import Literature.AlgebraicGeometry.Resolution.WeightedCentreGradedIsotropy
import Literature.AlgebraicGeometry.Resolution.WeightedCentreHeavyTaylor
import Mathlib.Tactic.Linarith
import HarnessLib

/-!
# LEMMA KL (i)–(iii): killing an initial segment of slots (instrument, NOT a resolution theorem)

Engine 1 of the RESOLUTION OBSERVATORY toy model `W(f)` (RE-DERIVATION-eng1-g41 §3.1, LEMMA KL; CARVER-NOTES-eng1-g41 T82
(i)–(iii)) reduces a graded endomorphism `Φ` of `k[ε][σ]` modulo an INITIAL SEGMENT of slots: `H` the kept slots, the killed
slots `z` (`¬ H z`) all strictly LIGHTER than every kept slot, and `Φ` without pure `σ^s`-terms on the killed slots.  Then

* (i) `Φ` maps every killed slot into the ideal of the killed slots — typed as `killHom H (Φ (C ε_z)) = 0`
  (`killHom_map_CX_eq_zero`: a monomial of weight `≤ w z` cannot contain a kept variable, and the bare monomial is
  excluded by `pureCoeff Φ z s = 0`), so the REDUCTION `reduce H Φ := killHom H ∘ Φ` satisfies `reduce H Φ ∘ killHom H = reduce H Φ`
  (`reduce_comp_killHom`) — it is the endomorphism `Φ̄` induced on `k[ε_H][σ] = killHom H (k[ε][σ])`;
* (ii) `IsGradedIso w ρ G Φ → IsGradedIso w ρ (killLight H G) (reduce H Φ)` (`isGradedIso_reduce`);
* (iii) `pureCoeff (reduce H Φ) x s = pureCoeff Φ x s` for every slot (`pureCoeff_reduce`);
* (i) unfolded, for T84: `reduce H Φ = killHom H ↔ ∀ x, H x → killHom H (Φ (C ε_x)) = C ε_x` ("`Φ̄ = id` iff every kept shift
  lies in the ideal of the killed slots", `reduce_eq_killHom_iff`).

Here `killHom H` is the coefficientwise variable kill `ε_z ↦ 0 (¬ H z)` of `WeightedCentreHeavyTaylor` (`killLight H`) on
`k[ε][σ] = (MvPolynomial ι k)[X]`; weights are rational and non-negative, `deg σ = ρ ≥ 0`.  (iv) ((P)-inheritance) is not in
this file.  References: the weighted frame [AbramovichTemkinWlodarczyk2024, Thm. 5.3.1 (2)–(3) (p. 1578), §5.1 (p. 1575)].
All statements are OURS (toy-model bookkeeping).
-/

namespace Literature.AlgebraicGeometry.Resolution.WeightedBlowup

open Polynomial

namespace KillSegment

variable {k : Type*} [CommRing k] {ι : Type*} (H : ι → Prop) [DecidablePred H]

/-! ## The coefficientwise kill -/

/-- `killHom H : k[ε][σ] → k[ε][σ]`, `ε_z ↦ 0` for `¬ H z`, coefficientwise in `σ` (ours). [cite: AbramovichTemkinWlodarczyk2024, §5.1 (p. 1575)] -/
noncomputable def killHom : (MvPolynomial ι k)[X] →+* (MvPolynomial ι k)[X] :=
  Polynomial.mapRingHom (killLight (S := k) H).toRingHom

/-- Plumbing (ours). [cite: AbramovichTemkinWlodarczyk2024, §5.1 (p. 1575)] -/
theorem coeff_killHom (f : (MvPolynomial ι k)[X]) (s : ℕ) : (killHom H f).coeff s = killLight H (f.coeff s) := by
  rw [killHom, Polynomial.coe_mapRingHom, Polynomial.coeff_map, AlgHom.toRingHom_eq_coe, RingHom.coe_coe]

/-- Plumbing (ours). [cite: AbramovichTemkinWlodarczyk2024, §5.1 (p. 1575)] -/
@[simp] theorem killHom_C (q : MvPolynomial ι k) : killHom H (C q) = C (killLight H q) := by
  rw [killHom, Polynomial.coe_mapRingHom, Polynomial.map_C, AlgHom.toRingHom_eq_coe, RingHom.coe_coe]

/-- Plumbing (ours). [cite: AbramovichTemkinWlodarczyk2024, §5.1 (p. 1575)] -/
@[simp] theorem killHom_X : killHom H (X : (MvPolynomial ι k)[X]) = X := by
  rw [killHom, Polynomial.coe_mapRingHom, Polynomial.map_X]

/-- Scalars are fixed (ours). [cite: AbramovichTemkinWlodarczyk2024, §5.1 (p. 1575)] -/
@[simp] theorem killHom_C_C (c : k) : killHom H (C (MvPolynomial.C c) : (MvPolynomial ι k)[X]) = C (MvPolynomial.C c) := by
  rw [killHom_C, MvPolynomial.algHom_C, MvPolynomial.algebraMap_eq]

/-- Kept slots are fixed (ours). [cite: AbramovichTemkinWlodarczyk2024, §5.1 (p. 1575)] -/
theorem killHom_C_X_of {x : ι} (hx : H x) : killHom H (C (MvPolynomial.X x) : (MvPolynomial ι k)[X]) = C (MvPolynomial.X x) := by
  rw [killHom_C, killLight_X, heavyX, if_pos hx]

/-- Killed slots die (ours). [cite: AbramovichTemkinWlodarczyk2024, §5.1 (p. 1575)] -/
theorem killHom_C_X_of_not {z : ι} (hz : ¬ H z) : killHom H (C (MvPolynomial.X z) : (MvPolynomial ι k)[X]) = 0 := by
  rw [killHom_C, killLight_X, heavyX, if_neg hz, map_zero]

/-- `killLight` is idempotent (ours). [cite: AbramovichTemkinWlodarczyk2024, §5.1 (p. 1575)] -/
theorem killLight_killLight (q : MvPolynomial ι k) : killLight H (killLight H q) = killLight H q := by
  have key : (killLight (S := k) H).comp (killLight H) = killLight (ι := ι) H := by
    refine MvPolynomial.algHom_ext fun i => ?_
    rw [AlgHom.comp_apply, killLight_X, heavyX]
    split_ifs with hi
    · rw [killLight_X, heavyX, if_pos hi]
    · rw [map_zero]
  exact congrArg (fun φ : MvPolynomial ι k →ₐ[k] MvPolynomial ι k => φ q) key

/-- `killHom` is idempotent (ours): it is the projection onto `k[ε_H][σ]`. [cite: AbramovichTemkinWlodarczyk2024, §5.1 (p. 1575)] -/
theorem killHom_killHom (f : (MvPolynomial ι k)[X]) : killHom H (killHom H f) = killHom H f := by
  refine Polynomial.ext fun s => ?_
  rw [coeff_killHom, coeff_killHom, killLight_killLight]

/-- `killHom ∘ killHom = killHom` (ours). [cite: AbramovichTemkinWlodarczyk2024, §5.1 (p. 1575)] -/
theorem killHom_comp_killHom : (killHom (k := k) (ι := ι) H).comp (killHom H) = killHom H :=
  RingHom.ext fun f => killHom_killHom H f

section Graded

variable {w : ι → ℚ} {ρ : ℚ}

/-- The kill preserves total weight (ours). [cite: AbramovichTemkinWlodarczyk2024, Thm. 5.3.1 (2)–(3) (p. 1578)] -/
theorem isTW_killHom {n : ℚ} {f : (MvPolynomial ι k)[X]} (hf : IsTW w ρ n f) : IsTW w ρ n (killHom H f) := by
  intro s t ht
  rw [coeff_killHom, coeff_killLight] at ht
  split_ifs at ht with hHt
  · exact hf s ht
  · exact absurd rfl ht

/-- The kill is a graded endomorphism (ours). [cite: AbramovichTemkinWlodarczyk2024, Thm. 5.3.1 (2)–(3) (p. 1578)] -/
theorem isGradedHom_killHom : IsGradedHom w ρ (killHom (k := k) (ι := ι) H) where
  map_C_C := killHom_C_C H
  isTW_X := by rw [killHom_X]; exact isTW_X
  isTW_CX x := isTW_killHom H (isTW_C (MvPolynomial.isWeightedHomogeneous_X k w x))

/-- Lower bound for the weight of a monomial by one of its variables (ours, bookkeeping; non-negative weights).
[cite: AbramovichTemkinWlodarczyk2024, §5.1 (p. 1575)] -/
theorem le_weight_of_mem_support' (hw : ∀ j, 0 ≤ w j) (κ : ι →₀ ℕ) {x : ι} (hx : x ∈ κ.support) :
    w x ≤ Finsupp.weight w κ := by
  rw [Finsupp.weight_apply, Finsupp.sum]
  have h1 : (1 : ℚ) ≤ κ x := by exact_mod_cast Nat.one_le_iff_ne_zero.mpr (Finsupp.mem_support_iff.mp hx)
  calc w x ≤ (κ x : ℚ) * w x := by nlinarith [hw x]
    _ = κ x • w x := (nsmul_eq_mul _ _).symm
    _ ≤ ∑ j ∈ κ.support, κ j • w j :=
        Finset.single_le_sum (f := fun j => κ j • w j) (fun j _ => nsmul_nonneg (hw j) _) hx

/-- **LEMMA KL (i)** (ours): if the killed slots are strictly lighter than the kept ones and `Φ` is graded with NO pure term on the
killed slot `z`, then `Φ (C ε_z)` dies under the kill — i.e. `Φ` maps `ε_z` into the ideal of the killed slots.  (A monomial of
`(Φ ε_z)_s` has weight `w z − sρ ≤ w z < w x` for every kept `x`, so it contains no kept variable; the bare monomial is the pure
term.) [cite: AbramovichTemkinWlodarczyk2024, Thm. 5.3.1 (2)–(3) (p. 1578)] -/
theorem killHom_map_CX_eq_zero (hw : ∀ j, 0 ≤ w j) (hρ : 0 ≤ ρ) (hsep : ∀ z x, ¬ H z → H x → w z < w x)
    {Φ : (MvPolynomial ι k)[X] →+* (MvPolynomial ι k)[X]} (hΦ : IsGradedHom w ρ Φ) {z : ι} (hz : ¬ H z)
    (hpure : ∀ s, pureCoeff Φ z s = 0) : killHom H (Φ (C (MvPolynomial.X z))) = 0 := by
  refine Polynomial.ext fun s => ?_
  rw [coeff_killHom, Polynomial.coeff_zero, killLight_eq_C_coeff_zero H _ (fun κ hκ hκ0 hheavy => ?_),
    show MvPolynomial.coeff 0 ((Φ (C (MvPolynomial.X z))).coeff s) = 0 from hpure s, map_zero]
  obtain ⟨x, hx⟩ := Finsupp.support_nonempty_iff.mpr hκ0
  have hwt : Finsupp.weight w κ = w z - s • ρ := (hΦ.isTW_CX z) s (MvPolynomial.mem_support_iff.mp hκ)
  have hle : w x ≤ Finsupp.weight w κ := le_weight_of_mem_support' hw κ hx
  have hsρ : (0 : ℚ) ≤ s • ρ := nsmul_nonneg hρ s
  have hlt := hsep z x hz (hheavy x hx)
  linarith

end Graded

/-! ## The reduction `Φ̄ = killHom ∘ Φ` -/

/-- `Φ̄ := killHom H ∘ Φ` (ours): the endomorphism induced on `k[ε_H][σ]`, extended by the kill. [cite: AbramovichTemkinWlodarczyk2024, §5.1 (p. 1575)] -/
noncomputable def reduce (Φ : (MvPolynomial ι k)[X] →+* (MvPolynomial ι k)[X]) : (MvPolynomial ι k)[X] →+* (MvPolynomial ι k)[X] :=
  (killHom H).comp Φ

/-- Plumbing (ours). [cite: AbramovichTemkinWlodarczyk2024, §5.1 (p. 1575)] -/
theorem reduce_apply (Φ : (MvPolynomial ι k)[X] →+* (MvPolynomial ι k)[X]) (f : (MvPolynomial ι k)[X]) :
    reduce H Φ f = killHom H (Φ f) := rfl

/-- **LEMMA KL (i), as compatibility** (ours): if every killed slot dies under `killHom ∘ Φ`, then `Φ̄ ∘ kill = Φ̄` — `Φ̄` factors
through the projection onto `k[ε_H][σ]`.
[cite: AbramovichTemkinWlodarczyk2024, §5.1 (p. 1575)] -/
theorem reduce_comp_killHom {Φ : (MvPolynomial ι k)[X] →+* (MvPolynomial ι k)[X]}
    (hZ : ∀ z, ¬ H z → killHom H (Φ (C (MvPolynomial.X z))) = 0) :
    (reduce H Φ).comp (killHom H) = reduce H Φ := by
  refine Polynomial.ringHom_ext (fun q => ?_) (by rw [RingHom.comp_apply, killHom_X])
  have key : ((reduce H Φ).comp (killHom H)).comp C = (reduce H Φ).comp C := by
    refine MvPolynomial.ringHom_ext (fun c => by simp only [RingHom.comp_apply, killHom_C_C]) fun x => ?_
    simp only [RingHom.comp_apply, reduce_apply]
    by_cases hx : H x
    · rw [killHom_C_X_of H hx]
    · rw [killHom_C_X_of_not H hx, map_zero, map_zero, hZ x hx]
  exact RingHom.congr_fun key q

/-- Killed slots die under `Φ̄` too, under the same hypothesis (ours). [cite: AbramovichTemkinWlodarczyk2024, §5.1 (p. 1575)] -/
theorem reduce_C_X_of_not {Φ : (MvPolynomial ι k)[X] →+* (MvPolynomial ι k)[X]}
    (hZ : ∀ z, ¬ H z → killHom H (Φ (C (MvPolynomial.X z))) = 0) {z : ι} (hz : ¬ H z) :
    reduce H Φ (C (MvPolynomial.X z)) = 0 :=
  hZ z hz

/-- **LEMMA KL (iii)** (ours): the reduction has the same pure coefficients. [cite: AbramovichTemkinWlodarczyk2024, Thm. 5.3.1 (2)–(3) (p. 1578)] -/
theorem pureCoeff_reduce (Φ : (MvPolynomial ι k)[X] →+* (MvPolynomial ι k)[X]) (x : ι) (s : ℕ) :
    pureCoeff (reduce H Φ) x s = pureCoeff Φ x s := by
  unfold pureCoeff
  rw [reduce_apply, coeff_killHom, coeff_killLight_of_isHeavy H (fun i hi => absurd hi (by simp))]

section Graded

variable {w : ι → ℚ} {ρ : ℚ}

/-- The reduction of a graded endomorphism is graded (ours). [cite: AbramovichTemkinWlodarczyk2024, Thm. 5.3.1 (2)–(3) (p. 1578)] -/
theorem isGradedHom_reduce {Φ : (MvPolynomial ι k)[X] →+* (MvPolynomial ι k)[X]} (hΦ : IsGradedHom w ρ Φ) :
    IsGradedHom w ρ (reduce H Φ) :=
  (isGradedHom_killHom H).comp hΦ

/-- **LEMMA KL (ii)** (ours): killed slots strictly lighter than kept ones, no pure term on the killed slots: a graded isotropy of `G`
reduces to a graded isotropy of `killLight H G` (the equation of the face with the initial segment killed).
[cite: AbramovichTemkinWlodarczyk2024, Thm. 5.3.1 (2)–(3) (p. 1578)] -/
theorem isGradedIso_reduce (hw : ∀ j, 0 ≤ w j) (hρ : 0 ≤ ρ) (hsep : ∀ z x, ¬ H z → H x → w z < w x)
    {G : MvPolynomial ι k} {Φ : (MvPolynomial ι k)[X] →+* (MvPolynomial ι k)[X]} (hΦ : IsGradedIso w ρ G Φ)
    (hpure : ∀ z, ¬ H z → ∀ s, pureCoeff Φ z s = 0) : IsGradedIso w ρ (killLight H G) (reduce H Φ) where
  graded := isGradedHom_reduce H hΦ.graded
  map_X := by rw [reduce_apply, hΦ.map_X, killHom_X]
  iso := by
    have hZ : ∀ z, ¬ H z → killHom H (Φ (C (MvPolynomial.X z))) = 0 := fun z hz =>
      killHom_map_CX_eq_zero H hw hρ hsep hΦ.graded hz (hpure z hz)
    have h := RingHom.congr_fun (reduce_comp_killHom H hZ) (C G)
    rw [RingHom.comp_apply, killHom_C] at h
    change KillSegment.reduce H Φ (C (killLight H G)) = C (killLight H G)
    rw [h, reduce_apply, show Φ (C G) = C G from hΦ.iso, killHom_C]

/-- The hypothesis of (ii) packaged: every killed slot dies under `killHom ∘ Φ` (ours). [cite: AbramovichTemkinWlodarczyk2024, Thm. 5.3.1 (2)–(3) (p. 1578)] -/
theorem killHom_map_CX_eq_zero_of_isGradedIso (hw : ∀ j, 0 ≤ w j) (hρ : 0 ≤ ρ)
    (hsep : ∀ z x, ¬ H z → H x → w z < w x) {G : MvPolynomial ι k} {Φ : (MvPolynomial ι k)[X] →+* (MvPolynomial ι k)[X]}
    (hΦ : IsGradedIso w ρ G Φ) (hpure : ∀ z, ¬ H z → ∀ s, pureCoeff Φ z s = 0) {z : ι} (hz : ¬ H z) :
    killHom H (Φ (C (MvPolynomial.X z))) = 0 :=
  killHom_map_CX_eq_zero H hw hρ hsep hΦ.graded hz (hpure z hz)

end Graded

/-- **LEMMA KL (i) unfolded, for T84** (ours): `Φ̄` is the identity of `k[ε_H][σ]` (i.e. `Φ̄ = kill`) iff every KEPT shift
`Φ(ε_x) − ε_x` lies in the ideal of the killed slots (dies under the kill) — given that `Φ` fixes scalars and `σ` and the killed
slots die. [cite: AbramovichTemkinWlodarczyk2024, Thm. 5.3.1 (2)–(3) (p. 1578)] -/
theorem reduce_eq_killHom_iff {Φ : (MvPolynomial ι k)[X] →+* (MvPolynomial ι k)[X]}
    (hC : ∀ c : k, Φ (C (MvPolynomial.C c)) = C (MvPolynomial.C c)) (hX : Φ X = X)
    (hZ : ∀ z, ¬ H z → killHom H (Φ (C (MvPolynomial.X z))) = 0) :
    reduce H Φ = killHom H ↔ ∀ x, H x → killHom H (Φ (C (MvPolynomial.X x))) = C (MvPolynomial.X x) := by
  constructor
  · intro h x hx
    rw [← reduce_apply, h, killHom_C_X_of H hx]
  · intro h
    refine Polynomial.ringHom_ext (fun q => ?_) (by rw [reduce_apply, hX])
    have key : (reduce H Φ).comp C = (killHom H).comp C := by
      refine MvPolynomial.ringHom_ext (fun c => by simp only [RingHom.comp_apply, reduce_apply, hC, killHom_C_C]) fun x => ?_
      simp only [RingHom.comp_apply, reduce_apply]
      by_cases hx : H x
      · rw [h x hx, killHom_C_X_of H hx]
      · rw [hZ x hx, killHom_C_X_of_not H hx]
    exact RingHom.congr_fun key q

/-- … equivalently `Φ(ε_x) − ε_x` dies under the kill (ours). [cite: AbramovichTemkinWlodarczyk2024, Thm. 5.3.1 (2)–(3) (p. 1578)] -/
theorem reduce_eq_killHom_iff_sub {Φ : (MvPolynomial ι k)[X] →+* (MvPolynomial ι k)[X]}
    (hC : ∀ c : k, Φ (C (MvPolynomial.C c)) = C (MvPolynomial.C c)) (hX : Φ X = X)
    (hZ : ∀ z, ¬ H z → killHom H (Φ (C (MvPolynomial.X z))) = 0) :
    reduce H Φ = killHom H ↔ ∀ x, H x → killHom H (Φ (C (MvPolynomial.X x)) - C (MvPolynomial.X x)) = 0 := by
  rw [reduce_eq_killHom_iff H hC hX hZ]
  refine forall_congr' fun x => imp_congr_right fun hx => ?_
  rw [map_sub, killHom_C_X_of H hx, sub_eq_zero]

/-! ## A worked instance -/

/-- Smoke test (ours): `ι = Fin 2`, kept slot `1`, killed slot `0`; the kill sends `C ε₀ ↦ 0`, `C ε₁ ↦ C ε₁`, `σ ↦ σ`.
[cite: AbramovichTemkinWlodarczyk2024, §5.1 (p. 1575)] -/
example : killHom (k := ℚ) (fun i : Fin 2 => i = 1) (C (MvPolynomial.X 0) + C (MvPolynomial.X 1) * X)
    = C (MvPolynomial.X 1) * X := by
  rw [map_add, map_mul, killHom_X, killHom_C_X_of (fun i : Fin 2 => i = 1) (show (1 : Fin 2) = 1 from rfl),
    killHom_C_X_of_not (fun i : Fin 2 => i = 1) (show ¬ ((0 : Fin 2) = 1) by decide), zero_add]

end KillSegment

end Literature.AlgebraicGeometry.Resolution.WeightedBlowup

══════

▶ [Your objective] Retype exactly, and only, the lines above from the one where "absurd rfl ht" occurs up to and including the one where "isTW_X := by rw [killHom_X]; exact isTW_X" occurs.

▶ [Completed task]
  · exact absurd rfl ht

/-- The kill is a graded endomorphism (ours). [cite: AbramovichTemkinWlodarczyk2024, Thm. 5.3.1 (2)–(3) (p. 1578)] -/
theorem isGradedHom_killHom : IsGradedHom w ρ (killHom (k := k) (ι := ι) H) where
  map_C_C := killHom_C_C H
  isTW_X := by rw [killHom_X]; exact isTW_X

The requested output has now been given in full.